*SOURCE MATERIAL:*
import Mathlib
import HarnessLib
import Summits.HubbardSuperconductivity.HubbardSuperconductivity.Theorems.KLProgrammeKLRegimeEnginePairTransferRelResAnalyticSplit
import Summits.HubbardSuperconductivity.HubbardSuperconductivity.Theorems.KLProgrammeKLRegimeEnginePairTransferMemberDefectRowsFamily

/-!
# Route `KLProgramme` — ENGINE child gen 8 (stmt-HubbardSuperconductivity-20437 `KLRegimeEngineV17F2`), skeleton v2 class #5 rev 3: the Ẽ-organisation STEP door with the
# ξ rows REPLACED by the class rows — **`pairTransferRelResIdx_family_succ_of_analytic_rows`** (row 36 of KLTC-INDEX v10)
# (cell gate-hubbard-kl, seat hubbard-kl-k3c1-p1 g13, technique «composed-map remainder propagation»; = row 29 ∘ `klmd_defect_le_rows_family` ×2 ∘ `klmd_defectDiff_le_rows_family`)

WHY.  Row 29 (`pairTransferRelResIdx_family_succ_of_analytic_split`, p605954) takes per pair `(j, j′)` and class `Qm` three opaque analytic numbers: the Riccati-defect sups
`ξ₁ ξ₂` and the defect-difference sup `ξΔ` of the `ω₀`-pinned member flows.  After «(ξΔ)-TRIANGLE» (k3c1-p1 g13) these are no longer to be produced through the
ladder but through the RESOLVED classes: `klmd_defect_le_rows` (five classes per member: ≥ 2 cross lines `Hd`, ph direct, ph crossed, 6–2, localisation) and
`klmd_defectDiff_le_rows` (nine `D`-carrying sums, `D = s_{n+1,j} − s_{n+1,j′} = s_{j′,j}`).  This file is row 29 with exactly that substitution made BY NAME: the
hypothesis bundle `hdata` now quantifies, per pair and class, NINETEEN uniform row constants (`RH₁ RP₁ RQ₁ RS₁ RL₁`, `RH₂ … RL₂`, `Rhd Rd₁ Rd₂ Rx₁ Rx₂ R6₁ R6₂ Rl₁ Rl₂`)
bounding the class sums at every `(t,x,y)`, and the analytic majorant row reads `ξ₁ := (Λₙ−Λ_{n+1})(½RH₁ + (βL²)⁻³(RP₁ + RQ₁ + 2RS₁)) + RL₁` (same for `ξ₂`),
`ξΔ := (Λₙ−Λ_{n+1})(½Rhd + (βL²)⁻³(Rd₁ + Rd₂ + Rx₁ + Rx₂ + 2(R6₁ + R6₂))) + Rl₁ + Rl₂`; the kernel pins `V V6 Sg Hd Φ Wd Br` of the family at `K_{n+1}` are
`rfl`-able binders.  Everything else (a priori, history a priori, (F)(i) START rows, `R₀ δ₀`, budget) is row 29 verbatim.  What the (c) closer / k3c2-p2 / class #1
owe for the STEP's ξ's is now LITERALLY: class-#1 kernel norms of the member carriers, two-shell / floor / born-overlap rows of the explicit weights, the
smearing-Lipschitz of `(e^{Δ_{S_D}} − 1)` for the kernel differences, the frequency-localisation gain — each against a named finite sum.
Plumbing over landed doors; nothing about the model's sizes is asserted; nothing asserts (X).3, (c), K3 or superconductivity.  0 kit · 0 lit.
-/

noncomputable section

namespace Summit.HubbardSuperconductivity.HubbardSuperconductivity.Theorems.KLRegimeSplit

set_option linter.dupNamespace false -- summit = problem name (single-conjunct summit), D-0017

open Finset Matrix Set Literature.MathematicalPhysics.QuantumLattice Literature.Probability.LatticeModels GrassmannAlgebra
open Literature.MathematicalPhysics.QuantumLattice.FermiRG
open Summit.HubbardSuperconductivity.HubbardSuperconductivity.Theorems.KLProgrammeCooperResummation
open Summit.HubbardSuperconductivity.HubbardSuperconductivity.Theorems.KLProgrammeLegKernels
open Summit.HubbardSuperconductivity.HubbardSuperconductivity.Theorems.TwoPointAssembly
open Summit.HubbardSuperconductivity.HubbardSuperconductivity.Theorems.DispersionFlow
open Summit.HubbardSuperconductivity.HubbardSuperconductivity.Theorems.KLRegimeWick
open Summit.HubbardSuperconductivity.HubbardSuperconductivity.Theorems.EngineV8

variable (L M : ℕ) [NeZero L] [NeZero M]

...

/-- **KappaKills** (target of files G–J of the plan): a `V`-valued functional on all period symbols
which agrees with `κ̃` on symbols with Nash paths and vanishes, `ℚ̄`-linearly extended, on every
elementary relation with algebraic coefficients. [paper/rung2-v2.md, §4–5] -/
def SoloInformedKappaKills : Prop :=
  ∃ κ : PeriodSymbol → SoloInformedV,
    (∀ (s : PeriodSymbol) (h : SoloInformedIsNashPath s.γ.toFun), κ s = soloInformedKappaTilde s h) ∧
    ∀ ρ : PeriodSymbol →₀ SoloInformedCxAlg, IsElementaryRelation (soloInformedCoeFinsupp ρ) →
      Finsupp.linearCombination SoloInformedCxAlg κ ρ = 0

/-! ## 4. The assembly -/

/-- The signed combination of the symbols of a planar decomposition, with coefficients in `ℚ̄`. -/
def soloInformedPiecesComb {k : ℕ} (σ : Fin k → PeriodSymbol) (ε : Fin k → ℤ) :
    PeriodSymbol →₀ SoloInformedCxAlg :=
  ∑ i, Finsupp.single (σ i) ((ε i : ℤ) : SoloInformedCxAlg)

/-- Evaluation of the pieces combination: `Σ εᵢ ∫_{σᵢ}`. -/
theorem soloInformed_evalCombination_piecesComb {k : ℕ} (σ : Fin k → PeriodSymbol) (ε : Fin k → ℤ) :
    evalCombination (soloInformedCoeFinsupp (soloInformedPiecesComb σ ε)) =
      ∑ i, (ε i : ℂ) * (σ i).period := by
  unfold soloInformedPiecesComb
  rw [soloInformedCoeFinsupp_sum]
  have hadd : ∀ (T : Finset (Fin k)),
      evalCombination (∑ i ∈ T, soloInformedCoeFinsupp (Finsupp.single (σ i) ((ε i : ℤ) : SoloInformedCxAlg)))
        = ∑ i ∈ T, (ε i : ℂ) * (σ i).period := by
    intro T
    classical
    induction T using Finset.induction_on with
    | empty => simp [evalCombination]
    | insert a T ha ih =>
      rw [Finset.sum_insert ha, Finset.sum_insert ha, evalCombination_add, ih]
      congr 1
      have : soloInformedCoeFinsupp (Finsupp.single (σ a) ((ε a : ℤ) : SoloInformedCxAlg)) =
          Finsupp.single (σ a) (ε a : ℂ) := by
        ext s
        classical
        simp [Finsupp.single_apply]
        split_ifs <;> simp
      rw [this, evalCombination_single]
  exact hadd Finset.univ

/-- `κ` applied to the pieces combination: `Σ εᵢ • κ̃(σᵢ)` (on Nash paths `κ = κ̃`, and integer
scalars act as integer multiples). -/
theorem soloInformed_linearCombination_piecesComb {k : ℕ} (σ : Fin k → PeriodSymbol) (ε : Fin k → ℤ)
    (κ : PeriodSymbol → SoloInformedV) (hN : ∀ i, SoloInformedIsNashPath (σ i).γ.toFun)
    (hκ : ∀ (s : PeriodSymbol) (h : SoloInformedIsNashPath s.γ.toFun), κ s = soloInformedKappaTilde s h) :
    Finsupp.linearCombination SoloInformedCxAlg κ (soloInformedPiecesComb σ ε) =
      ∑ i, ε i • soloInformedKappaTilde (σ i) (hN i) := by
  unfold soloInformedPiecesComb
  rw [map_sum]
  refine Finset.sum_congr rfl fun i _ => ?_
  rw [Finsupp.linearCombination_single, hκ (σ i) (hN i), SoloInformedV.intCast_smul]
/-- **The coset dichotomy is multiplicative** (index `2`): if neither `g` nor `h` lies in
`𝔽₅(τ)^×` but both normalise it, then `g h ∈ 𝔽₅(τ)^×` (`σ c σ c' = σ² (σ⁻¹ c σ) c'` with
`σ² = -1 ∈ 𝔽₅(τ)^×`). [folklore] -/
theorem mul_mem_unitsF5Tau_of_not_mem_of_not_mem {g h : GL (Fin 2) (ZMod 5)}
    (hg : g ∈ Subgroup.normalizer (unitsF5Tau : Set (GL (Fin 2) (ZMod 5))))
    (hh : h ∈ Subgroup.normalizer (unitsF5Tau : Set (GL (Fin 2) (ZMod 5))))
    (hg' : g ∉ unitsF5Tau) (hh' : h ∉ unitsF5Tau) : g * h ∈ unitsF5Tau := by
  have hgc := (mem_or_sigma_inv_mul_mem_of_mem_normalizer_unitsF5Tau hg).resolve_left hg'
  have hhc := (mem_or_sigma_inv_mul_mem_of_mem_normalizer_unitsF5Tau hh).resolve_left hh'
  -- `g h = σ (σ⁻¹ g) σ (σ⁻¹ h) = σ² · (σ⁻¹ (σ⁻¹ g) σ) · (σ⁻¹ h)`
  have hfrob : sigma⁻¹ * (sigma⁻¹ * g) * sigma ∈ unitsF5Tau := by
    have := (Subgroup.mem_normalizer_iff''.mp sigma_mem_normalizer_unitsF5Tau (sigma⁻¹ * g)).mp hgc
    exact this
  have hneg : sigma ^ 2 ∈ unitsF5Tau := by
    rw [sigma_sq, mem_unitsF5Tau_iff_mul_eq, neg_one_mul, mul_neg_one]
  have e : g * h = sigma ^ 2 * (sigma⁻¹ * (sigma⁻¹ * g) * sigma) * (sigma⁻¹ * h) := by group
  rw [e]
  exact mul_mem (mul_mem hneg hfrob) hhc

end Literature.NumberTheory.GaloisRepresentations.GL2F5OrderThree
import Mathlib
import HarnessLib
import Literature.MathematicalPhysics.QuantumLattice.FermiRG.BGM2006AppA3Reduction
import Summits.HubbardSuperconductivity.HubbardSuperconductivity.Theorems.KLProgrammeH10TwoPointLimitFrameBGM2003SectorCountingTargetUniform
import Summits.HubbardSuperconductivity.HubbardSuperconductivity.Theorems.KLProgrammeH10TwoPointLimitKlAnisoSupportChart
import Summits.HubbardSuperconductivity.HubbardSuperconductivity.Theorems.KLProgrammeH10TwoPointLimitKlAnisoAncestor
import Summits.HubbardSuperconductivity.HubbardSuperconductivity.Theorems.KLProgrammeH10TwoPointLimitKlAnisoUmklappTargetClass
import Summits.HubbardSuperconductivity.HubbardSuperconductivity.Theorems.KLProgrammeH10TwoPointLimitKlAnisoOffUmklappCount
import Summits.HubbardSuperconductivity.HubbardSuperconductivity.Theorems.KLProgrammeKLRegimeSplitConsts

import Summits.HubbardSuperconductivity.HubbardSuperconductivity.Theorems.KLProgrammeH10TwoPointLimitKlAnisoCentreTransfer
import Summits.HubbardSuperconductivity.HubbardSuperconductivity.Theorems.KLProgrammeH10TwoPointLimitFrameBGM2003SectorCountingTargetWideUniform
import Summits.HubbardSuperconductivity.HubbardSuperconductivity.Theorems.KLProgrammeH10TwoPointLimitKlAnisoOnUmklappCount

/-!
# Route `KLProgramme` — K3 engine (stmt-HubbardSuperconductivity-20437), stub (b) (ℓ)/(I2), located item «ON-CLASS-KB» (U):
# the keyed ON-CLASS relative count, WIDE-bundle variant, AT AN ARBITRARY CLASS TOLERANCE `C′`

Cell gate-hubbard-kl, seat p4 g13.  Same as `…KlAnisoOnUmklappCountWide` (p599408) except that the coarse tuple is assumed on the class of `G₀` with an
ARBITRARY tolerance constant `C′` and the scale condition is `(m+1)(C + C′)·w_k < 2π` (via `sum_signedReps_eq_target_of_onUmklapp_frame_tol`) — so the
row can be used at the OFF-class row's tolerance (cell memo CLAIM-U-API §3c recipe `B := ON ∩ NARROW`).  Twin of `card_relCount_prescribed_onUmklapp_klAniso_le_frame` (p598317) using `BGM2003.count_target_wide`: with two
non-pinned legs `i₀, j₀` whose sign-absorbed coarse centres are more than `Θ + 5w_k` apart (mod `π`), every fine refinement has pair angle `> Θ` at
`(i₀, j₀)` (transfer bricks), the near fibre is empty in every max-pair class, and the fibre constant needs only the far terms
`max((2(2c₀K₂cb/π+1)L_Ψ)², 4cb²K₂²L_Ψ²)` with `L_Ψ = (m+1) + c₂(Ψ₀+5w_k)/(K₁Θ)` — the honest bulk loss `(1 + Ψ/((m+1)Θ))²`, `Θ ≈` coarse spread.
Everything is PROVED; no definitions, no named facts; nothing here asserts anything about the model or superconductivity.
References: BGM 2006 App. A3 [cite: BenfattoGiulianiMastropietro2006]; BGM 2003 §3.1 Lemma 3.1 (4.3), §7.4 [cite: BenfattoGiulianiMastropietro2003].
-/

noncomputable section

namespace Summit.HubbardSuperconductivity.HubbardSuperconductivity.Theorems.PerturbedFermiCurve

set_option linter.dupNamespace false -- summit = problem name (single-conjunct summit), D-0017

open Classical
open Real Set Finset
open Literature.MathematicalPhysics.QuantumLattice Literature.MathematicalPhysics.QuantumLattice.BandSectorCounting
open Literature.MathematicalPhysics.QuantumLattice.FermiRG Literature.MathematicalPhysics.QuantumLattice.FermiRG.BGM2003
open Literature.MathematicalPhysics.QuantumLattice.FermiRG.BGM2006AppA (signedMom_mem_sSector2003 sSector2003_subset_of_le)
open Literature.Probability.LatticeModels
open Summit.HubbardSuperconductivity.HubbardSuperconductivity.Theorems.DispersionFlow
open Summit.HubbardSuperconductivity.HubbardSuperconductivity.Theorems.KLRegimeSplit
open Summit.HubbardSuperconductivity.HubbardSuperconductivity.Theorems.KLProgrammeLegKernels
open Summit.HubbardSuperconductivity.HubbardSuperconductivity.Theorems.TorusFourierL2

...

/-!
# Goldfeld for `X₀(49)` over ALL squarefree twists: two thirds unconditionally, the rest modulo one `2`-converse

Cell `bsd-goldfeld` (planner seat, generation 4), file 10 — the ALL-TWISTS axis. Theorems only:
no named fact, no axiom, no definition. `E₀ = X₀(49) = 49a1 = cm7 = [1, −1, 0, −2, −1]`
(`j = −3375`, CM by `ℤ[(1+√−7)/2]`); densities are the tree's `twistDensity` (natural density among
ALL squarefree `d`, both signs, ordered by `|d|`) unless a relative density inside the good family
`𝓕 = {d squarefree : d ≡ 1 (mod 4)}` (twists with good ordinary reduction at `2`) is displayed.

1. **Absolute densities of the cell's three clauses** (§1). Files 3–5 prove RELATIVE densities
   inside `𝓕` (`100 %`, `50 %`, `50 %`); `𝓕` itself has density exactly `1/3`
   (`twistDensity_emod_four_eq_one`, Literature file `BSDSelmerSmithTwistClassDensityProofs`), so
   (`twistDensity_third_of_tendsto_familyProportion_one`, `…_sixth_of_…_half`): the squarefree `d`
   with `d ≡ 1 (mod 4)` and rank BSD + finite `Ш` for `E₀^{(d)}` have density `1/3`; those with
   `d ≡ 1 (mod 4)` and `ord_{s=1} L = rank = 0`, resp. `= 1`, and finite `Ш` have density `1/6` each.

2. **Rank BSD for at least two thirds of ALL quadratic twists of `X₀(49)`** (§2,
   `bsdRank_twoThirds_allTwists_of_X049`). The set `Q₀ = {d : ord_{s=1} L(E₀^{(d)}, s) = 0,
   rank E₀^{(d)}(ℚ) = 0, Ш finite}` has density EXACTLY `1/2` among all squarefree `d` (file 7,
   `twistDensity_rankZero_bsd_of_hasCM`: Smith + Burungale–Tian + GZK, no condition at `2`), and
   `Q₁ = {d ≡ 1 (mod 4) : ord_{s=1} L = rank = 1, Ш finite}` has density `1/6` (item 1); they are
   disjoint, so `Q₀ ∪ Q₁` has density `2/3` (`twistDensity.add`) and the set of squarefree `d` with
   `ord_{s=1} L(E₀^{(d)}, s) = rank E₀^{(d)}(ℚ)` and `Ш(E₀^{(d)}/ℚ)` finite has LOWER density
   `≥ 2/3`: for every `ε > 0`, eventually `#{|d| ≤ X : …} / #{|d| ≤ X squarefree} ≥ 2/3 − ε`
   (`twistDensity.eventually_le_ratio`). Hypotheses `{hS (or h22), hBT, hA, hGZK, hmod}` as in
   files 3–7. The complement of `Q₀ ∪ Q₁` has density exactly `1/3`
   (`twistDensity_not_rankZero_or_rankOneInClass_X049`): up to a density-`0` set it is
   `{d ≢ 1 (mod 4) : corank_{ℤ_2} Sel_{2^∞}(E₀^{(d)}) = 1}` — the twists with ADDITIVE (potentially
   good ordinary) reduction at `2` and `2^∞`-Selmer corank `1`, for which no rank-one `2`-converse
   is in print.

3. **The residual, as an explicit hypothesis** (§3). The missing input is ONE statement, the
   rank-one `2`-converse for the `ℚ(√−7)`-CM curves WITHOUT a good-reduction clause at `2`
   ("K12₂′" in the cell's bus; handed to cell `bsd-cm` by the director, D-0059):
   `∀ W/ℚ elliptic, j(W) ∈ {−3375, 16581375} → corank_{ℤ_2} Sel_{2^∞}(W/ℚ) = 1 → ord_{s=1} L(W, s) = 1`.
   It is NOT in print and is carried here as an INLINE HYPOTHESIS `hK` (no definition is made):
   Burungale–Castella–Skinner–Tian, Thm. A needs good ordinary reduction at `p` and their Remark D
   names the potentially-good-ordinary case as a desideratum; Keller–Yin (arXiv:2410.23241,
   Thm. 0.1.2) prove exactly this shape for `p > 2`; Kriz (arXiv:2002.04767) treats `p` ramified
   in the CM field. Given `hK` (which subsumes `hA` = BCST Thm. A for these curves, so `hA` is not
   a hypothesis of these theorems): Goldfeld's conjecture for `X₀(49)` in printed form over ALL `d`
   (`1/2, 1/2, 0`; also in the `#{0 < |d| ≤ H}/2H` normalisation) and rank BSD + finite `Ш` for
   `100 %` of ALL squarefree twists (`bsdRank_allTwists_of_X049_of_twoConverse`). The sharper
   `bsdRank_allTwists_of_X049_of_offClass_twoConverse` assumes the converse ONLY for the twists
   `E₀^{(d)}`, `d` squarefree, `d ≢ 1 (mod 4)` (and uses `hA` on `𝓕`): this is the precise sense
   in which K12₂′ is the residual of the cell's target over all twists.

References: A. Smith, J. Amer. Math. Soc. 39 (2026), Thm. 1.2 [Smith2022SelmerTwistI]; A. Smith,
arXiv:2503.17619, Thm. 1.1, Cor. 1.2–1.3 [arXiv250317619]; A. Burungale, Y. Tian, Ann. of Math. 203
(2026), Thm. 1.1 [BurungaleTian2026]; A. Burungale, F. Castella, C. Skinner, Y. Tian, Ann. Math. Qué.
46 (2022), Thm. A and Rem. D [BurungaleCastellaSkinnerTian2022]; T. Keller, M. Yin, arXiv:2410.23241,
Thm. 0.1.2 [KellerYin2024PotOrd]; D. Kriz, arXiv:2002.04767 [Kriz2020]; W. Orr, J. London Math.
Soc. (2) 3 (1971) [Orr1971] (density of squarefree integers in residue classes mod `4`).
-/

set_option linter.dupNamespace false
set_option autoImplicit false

*WHAT IS BEING ASKED:* In the listing above, find the line containing "in which K12₂′" and the line containing "set_option autoImplicit false", then quote both, plus every line between them, exactly as written.

*RESPONSE TO THE EXERCISE:*
   in which K12₂′ is the residual of the cell's target over all twists.

References: A. Smith, J. Amer. Math. Soc. 39 (2026), Thm. 1.2 [Smith2022SelmerTwistI]; A. Smith,
arXiv:2503.17619, Thm. 1.1, Cor. 1.2–1.3 [arXiv250317619]; A. Burungale, Y. Tian, Ann. of Math. 203
(2026), Thm. 1.1 [BurungaleTian2026]; A. Burungale, F. Castella, C. Skinner, Y. Tian, Ann. Math. Qué.
46 (2022), Thm. A and Rem. D [BurungaleCastellaSkinnerTian2022]; T. Keller, M. Yin, arXiv:2410.23241,
Thm. 0.1.2 [KellerYin2024PotOrd]; D. Kriz, arXiv:2002.04767 [Kriz2020]; W. Orr, J. London Math.
Soc. (2) 3 (1971) [Orr1971] (density of squarefree integers in residue classes mod `4`).
-/

set_option linter.dupNamespace false
set_option autoImplicit false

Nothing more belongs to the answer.